A truly personalized software experience.
Over time, as we learn to apply machine learning in new ways, we’ll start to see machines with the ability to construct user interfaces on their own. Specifically, machines will eventually be able to design interfaces for individual users, tailored specifically to that user’s needs. I like the color blue, and I like to have multiple screens with multiple windows in front of me at once. A computer could pick up on that and design a custom interface accordingly. Other people may like different colors with different screen layouts, so the computer could take it from there.
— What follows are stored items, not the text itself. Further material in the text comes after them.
/-- **The standard `L`-function theory of cuspidal `GL(2)` from the global Hecke theory of the
canonical local Euler polynomials** (Jacquet–Langlands 1970, Thm. 11.1 and Cor. 11.2 with
Thm. 2.18, Props. 3.5, 3.6, 3.8).  Hypothesis `hR1` = clause (an) of
`JacquetLanglands1970_standardLTheoryGL2` for any families `P`, `P'` of polynomials having the
universal property of the local Euler polynomials of `π` and of `π^τ` (`exists_localEulerPolynomial`,
`CuspidalAutomorphicRepData.transposeInv`): Euler products for `re s > c`, meromorphic `Λ, Λ'`,
entire `Γ, Γ'` with zeros of finitely many ordinates, `ε` continuous non-vanishing,
`Λ(s) = ε(s) Λ'(1 - s)` — the global theory of Jacquet–Langlands 1970, §§9–11.  Conclusion: the
named fact `JacquetLanglands1970_standardLTheoryGL2`, with `L π u :=` the local Euler polynomial
of `π` at `u` and `L' π u := L π^τ u`; clauses (deg), (U), (R), (N), (conv-U) are PROVED here from
the local theory. [cite: JacquetLanglands1970, Thm. 11.1, Cor. 11.2, Thm. 2.18, Props. 3.5, 3.6, 3.8] -/
theorem JacquetLanglands1970_standardLTheoryGL2_of_globalHeckeTheory
    (hR1 : ∀ {F : Type} [Field F] [NumberField F] (hcpt : isCompact_glFiniteIntegralLevel 2 F)
      (π : CuspidalAutomorphicRepData 2 F hcpt) (P P' : HeightOneSpectrum (𝓞 F) → ℂ[X]),
      (∀ (u : HeightOneSpectrum (𝓞 F)) (πu : SmoothIrrep (GL (Fin 2) (u.adicCompletion F))),
        π.1.HasLocalComponentAt u πu.ρ →
        ∀ (ψ : AddChar (u.adicCompletion F) Circle), ψ.IsContinuousNontrivial →
        ∀ [MeasurableSpace (u.adicCompletion F)] [BorelSpace (u.adicCompletion F)]
          [MeasurableSpace (GL (Fin 1) (u.adicCompletion F) ⧸ upperUnitriangular (Fin 1) (u.adicCompletion F))]
          [BorelSpace (GL (Fin 1) (u.adicCompletion F) ⧸ upperUnitriangular (Fin 1) (u.adicCompletion F))]
          (ν : Measure (GL (Fin 1) (u.adicCompletion F) ⧸ upperUnitriangular (Fin 1) (u.adicCompletion F)))
          [SMulInvariantMeasure (GL (Fin 1) (u.adicCompletion F))
            (GL (Fin 1) (u.adicCompletion F) ⧸ upperUnitriangular (Fin 1) (u.adicCompletion F)) ν]
          [IsFiniteMeasureOnCompacts ν] [ν.IsOpenPosMeasure],
          HasRSLFactor Nat.one_lt_two πu.ρ
            (Representation.trivial ℂ (GL (Fin 1) (u.adicCompletion F)) ℂ) ψ ν (P u)) →
      (∀ (u : HeightOneSpectrum (𝓞 F)) (πu : SmoothIrrep (GL (Fin 2) (u.adicCompletion F))),
        π.transposeInv.1.HasLocalComponentAt u πu.ρ →
        ∀ (ψ : AddChar (u.adicCompletion F) Circle), ψ.IsContinuousNontrivial →
        ∀ [MeasurableSpace (u.adicCompletion F)] [BorelSpace (u.adicCompletion F)]
          [MeasurableSpace (GL (Fin 1) (u.adicCompletion F) ⧸ upperUnitriangular (Fin 1) (u.adicCompletion F))]
          [BorelSpace (GL (Fin 1) (u.adicCompletion F) ⧸ upperUnitriangular (Fin 1) (u.adicCompletion F))]
          (ν : Measure (GL (Fin 1) (u.adicCompletion F) ⧸ upperUnitriangular (Fin 1) (u.adicCompletion F)))
          [SMulInvariantMeasure (GL (Fin 1) (u.adicCompletion F))
            (GL (Fin 1) (u.adicCompletion F) ⧸ upperUnitriangular (Fin 1) (u.adicCompletion F)) ν]
          [IsFiniteMeasureOnCompacts ν] [ν.IsOpenPosMeasure],
          HasRSLFactor Nat.one_lt_two πu.ρ
            (Representation.trivial ℂ (GL (Fin 1) (u.adicCompletion F)) ℂ) ψ ν (P' u)) →
      ∃ (Λ Λ' Γ Γ' ε : ℂ → ℂ) (c : ℝ),
        Meromorphic Λ ∧ Meromorphic Λ' ∧ Differentiable ℂ Γ ∧ Differentiable ℂ Γ' ∧
        (∃ Y : Set ℝ, Y.Finite ∧ ∀ s, Γ s = 0 → s.im ∈ Y) ∧
        (∃ Y : Set ℝ, Y.Finite ∧ ∀ s, Γ' s = 0 → s.im ∈ Y) ∧
        Continuous ε ∧ (∀ s, ε s ≠ 0) ∧ 1 ≤ c ∧
        (∀ s : ℂ, c < s.re →
          (Multipliable fun u : HeightOneSpectrum (𝓞 F) =>
              ((P u).eval ((u.residueCard : ℂ) ^ (-s)))⁻¹) ∧
            (∀ u, (P u).eval ((u.residueCard : ℂ) ^ (-s)) ≠ 0) ∧
            Λ s * Γ s =
              ∏' u : HeightOneSpectrum (𝓞 F), ((P u).eval ((u.residueCard : ℂ) ^ (-s)))⁻¹) ∧
        (∀ s : ℂ, c < s.re →
          (Multipliable fun u : HeightOneSpectrum (𝓞 F) =>
              ((P' u).eval ((u.residueCard : ℂ) ^ (-s)))⁻¹) ∧
            (∀ u, (P' u).eval ((u.residueCard : ℂ) ^ (-s)) ≠ 0) ∧
            Λ' s * Γ' s =
              ∏' u : HeightOneSpectrum (𝓞 F), ((P' u).eval ((u.residueCard : ℂ) ^ (-s)))⁻¹) ∧
        (∀ s, Λ s = ε s * Λ' (1 - s))) :
    JacquetLanglands1970_standardLTheoryGL2 := by
  intro F _ _ hcpt
  classical
  -- the canonical local Euler polynomials `L π u`, and `L' π u := L π^τ u`
  set L : CuspidalAutomorphicRepData 2 F hcpt → HeightOneSpectrum (𝓞 F) → ℂ[X] :=
    fun π u => Classical.choose (exists_localEulerPolynomial π u) with hLdef
  have hL : ∀ (π : CuspidalAutomorphicRepData 2 F hcpt) (u : HeightOneSpectrum (𝓞 F)),
      (L π u).eval 0 = 1 ∧ (L π u).natDegree ≤ 2 ∧
      ∀ (πu : SmoothIrrep (GL (Fin 2) (u.adicCompletion F))), π.1.HasLocalComponentAt u πu.ρ →
      ∀ (ψ : AddChar (u.adicCompletion F) Circle), ψ.IsContinuousNontrivial →
      ∀ [MeasurableSpace (u.adicCompletion F)] [BorelSpace (u.adicCompletion F)]
        [MeasurableSpace (GL (Fin 1) (u.adicCompletion F) ⧸ upperUnitriangular (Fin 1) (u.adicCompletion F))]
        [BorelSpace (GL (Fin 1) (u.adicCompletion F) ⧸ upperUnitriangular (Fin 1) (u.adicCompletion F))]
        (ν : Measure (GL (Fin 1) (u.adicCompletion F) ⧸ upperUnitriangular (Fin 1) (u.adicCompletion F)))
        [SMulInvariantMeasure (GL (Fin 1) (u.adicCompletion F))
          (GL (Fin 1) (u.adicCompletion F) ⧸ upperUnitriangular (Fin 1) (u.adicCompletion F)) ν]
        [IsFiniteMeasureOnCompacts ν] [ν.IsOpenPosMeasure],
        HasRSLFactor Nat.one_lt_two πu.ρ
          (Representation.trivial ℂ (GL (Fin 1) (u.adicCompletion F)) ℂ) ψ ν (L π u) :=
    fun π u => Classical.choose_spec (exists_localEulerPolynomial π u)
  set L' : CuspidalAutomorphicRepData 2 F hcpt → HeightOneSpectrum (𝓞 F) → ℂ[X] :=
    fun π u => L π.transposeInv u with hL'def
  -- clause (U) for `L`
  have hU : ∀ (π : CuspidalAutomorphicRepData 2 F hcpt) (u : HeightOneSpectrum (𝓞 F))
      (β : Multiset ℂ), π.1.HasSatakeParamAt u β → L π u = eulerPolynomial β := fun π u β hβ => by
    rw [eulerPolynomial_eq_satakePairPolynomial]
    exact localEulerPolynomial_eq_satakePairPolynomial_of_hasSatakeParamAt π u hβ (hL π u).2.2
  -- clause (R) for `L`
  have hR : ∀ (π : CuspidalAutomorphicRepData 2 F hcpt) (ω : HeckeCharacter F)
      (hω : ω.IsFiniteOrder) (u : HeightOneSpectrum (𝓞 F)),
      π.1.IsUnramifiedAt u → ¬ ω.IsUnramifiedAt u → L (π.twist ω hω) u = 1 :=
    fun π ω hω u hπ hram =>
      eq_one_of_forall_localComponent (π.twist ω hω) u (hL _ u).2.2
        fun ρ' hρ' ψ hψ _ _ _ _ ν _ _ _ Q hQ =>
          hasRSLFactor_localComponent_twist_eq_one_of_not_isUnramifiedAt π u hπ ω hω hram ρ' hρ'
            hψ ν hQ
  refine ⟨L, L', fun π u => ⟨(hL π u).1, (hL π u).2.1, (hL π.transposeInv u).1,
    (hL π.transposeInv u).2.1⟩, fun π => hR1 hcpt π (L π) (L' π) (fun u => (hL π u).2.2)
      (fun u => (hL π.transposeInv u).2.2), fun π u β hβ => ⟨hU π u β hβ, ?_⟩,
    fun π ω hω u hπ hram => ⟨hR π ω hω u hπ hram, ?_⟩, fun π => ?_, fun π u hdeg => ?_⟩
  · -- (U) for `L'`: `t_{π^τ, u} = t_{π, u}⁻¹`
    exact hU π.transposeInv u _ (AutomorphicRepData.HasSatakeParamAt.transposeInv hβ)
  · -- (R) for `L'`: `(π ⊗ ω)^τ = π^τ ⊗ ω⁻¹`, `π^τ` unramified at `u`, `ω⁻¹` ramified at `u`
    change L (π.twist ω hω).transposeInv u = 1
    rw [CuspidalAutomorphicRepData.transposeInv_twist]
    exact hR π.transposeInv ω⁻¹ (IsOfFinOrder.inv hω) u
      (AutomorphicRepData.IsUnramifiedAt.transposeInv hπ) (mt isUnramifiedAt_inv_iff'.1 hram)
  · -- (N): the larger of the two bounds for `π` and `π^τ`
    choose M₁ hM₁pos hM₁ using fun u => exists_bound_hasRSLFactor_localComponent_twist_eq_one π u
    choose M₂ hM₂pos hM₂ using fun u =>
      exists_bound_hasRSLFactor_localComponent_twist_eq_one π.transposeInv u
    refine ⟨fun u => max (M₁ u) (M₂ u), fun ω hω u hdeep => ⟨?_, ?_⟩⟩
    · exact eq_one_of_forall_localComponent (π.twist ω hω) u (hL _ u).2.2
        (hM₁ u ω hω fun k hk hkM => hdeep k hk (hkM.trans (le_max_left _ _)))
    · change L (π.twist ω hω).transposeInv u = 1
      rw [CuspidalAutomorphicRepData.transposeInv_twist]
      refine eq_one_of_forall_localComponent _ u (hL _ u).2.2
        (hM₂ u ω⁻¹ (IsOfFinOrder.inv hω) fun k hk hkM => ?_)
      rw [inv_pow]
      exact fun h => hdeep k hk (hkM.trans (le_max_right _ _)) (isUnramifiedAt_inv_iff'.1 h)
  · -- (conv-U): degree `2` forces a spherical local component, hence a Satake parameter
    obtain ⟨πu, hloc⟩ := AutomorphicRepData.exists_hasLocalComponentAt_of_isAdmissible
      (automorphicRep_isAdmissible_holds hcpt) π.1 u
    have hψ₀ : ((adeleAddChar F).adicComponent u).IsContinuousNontrivial :=
      (isGlobalAddChar_adeleAddChar F).isContinuousNontrivial_adicComponent
        (adicComponent_adeleAddChar_ne_one u)
    letI mF : MeasurableSpace (u.adicCompletion F) := borel _
    haveI : BorelSpace (u.adicCompletion F) := ⟨rfl⟩
    obtain ⟨x₀, hx₀, hK₀⟩ := exists_mem_fixedPoints_glInt_of_hasRSLFactor_natDegree_two πu _ hψ₀
      @fun _ _ ν _ _ _ => ⟨L π u, (hL π u).2.2 πu hloc _ hψ₀ ν, hdeg⟩
    obtain ⟨B, hB⟩ :=
      isUnramifiedAt_of_hasLocalComponentAt_of_mem_fixedPoints_glInt π.1 u πu hloc hx₀ hK₀
    exact ⟨B, fun h0 => hasSatakeParamAt_ne_zero_holds hB 0 h0 rfl, hU π u B hB, hB⟩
Or perhaps, taken further, a computer may understand a user’s visual impairments, so it presents a more audio-based interface.
Adapting an interface to screen sizes has been a big thing in web development for the last decade. I estimate that the next step is to adapt the interface to the user as well. Perhaps, taken a step further, we could adapt more than just user interfaces – we could adapt an entire application. As machines understand our individual behaviors more, they can predict which features and functionalities we may need in order to accomplish our individual tasks. Maybe the system determines that you’re a big Game of Thrones fan, so it programs its interface and its functionality to draw fan information from various forums and social media and display it next to a video of this week’s episode.
Let’s take everything from “Software 2.0”, and implement “adaptability”. The system’s design, interface, and functionality would change over time as the user’s behavior and needs change. The system could stitch together components of various external services as needed, and present them in an interface that the user loves. This would be actual adaptive personal software. How cool!
How do we do it?
“Software 2.0” is on its way. Dropsource currently occupies a “Software 1.5” space. We “extract” functionality from other services through the use of SDKs and APIs. You can stitch together components from various services to develop your own, custom mobile application. You design and tailor the app exactly to your liking, and it interfaces with the other services you define. Dropsource provides a lot of control and customization, so it plays quite nicely into the notion of personalized software.
Getting to “Software 2.0” would involve applying a product like Dropsource to an entire operating system (OS), as opposed to the development of individual applications which run on a mobile OS. In this form, the Dropsource editor would become integrated directly into the OS, providing all of the drag-and-drop functionality you’d expect, but on a much larger canvas. Once you’re satisfied with the changes, they would be instantly applied to your computer.
Reaching “Software 3.0” will prove to be a difficult task at best. Although those big tech companies out there collect an unfathomable quantity of data every second of every day, applying that data is the hard part. We’ve got really cool machine learning algorithms that can accomplish some unbelievable tasks, but despite all the media hype, we software engineers are not quite as advanced as we may think.
There’s still a long way to go before “artificial intelligence” lives up to what we see on TV. But once we’re far enough along, we could train machines to use Dropsource like a normal person would. It’s not going to happen overnight, but I bet we’ll start to see some bits and pieces of adaptive software in the next decade or two. And I can’t wait!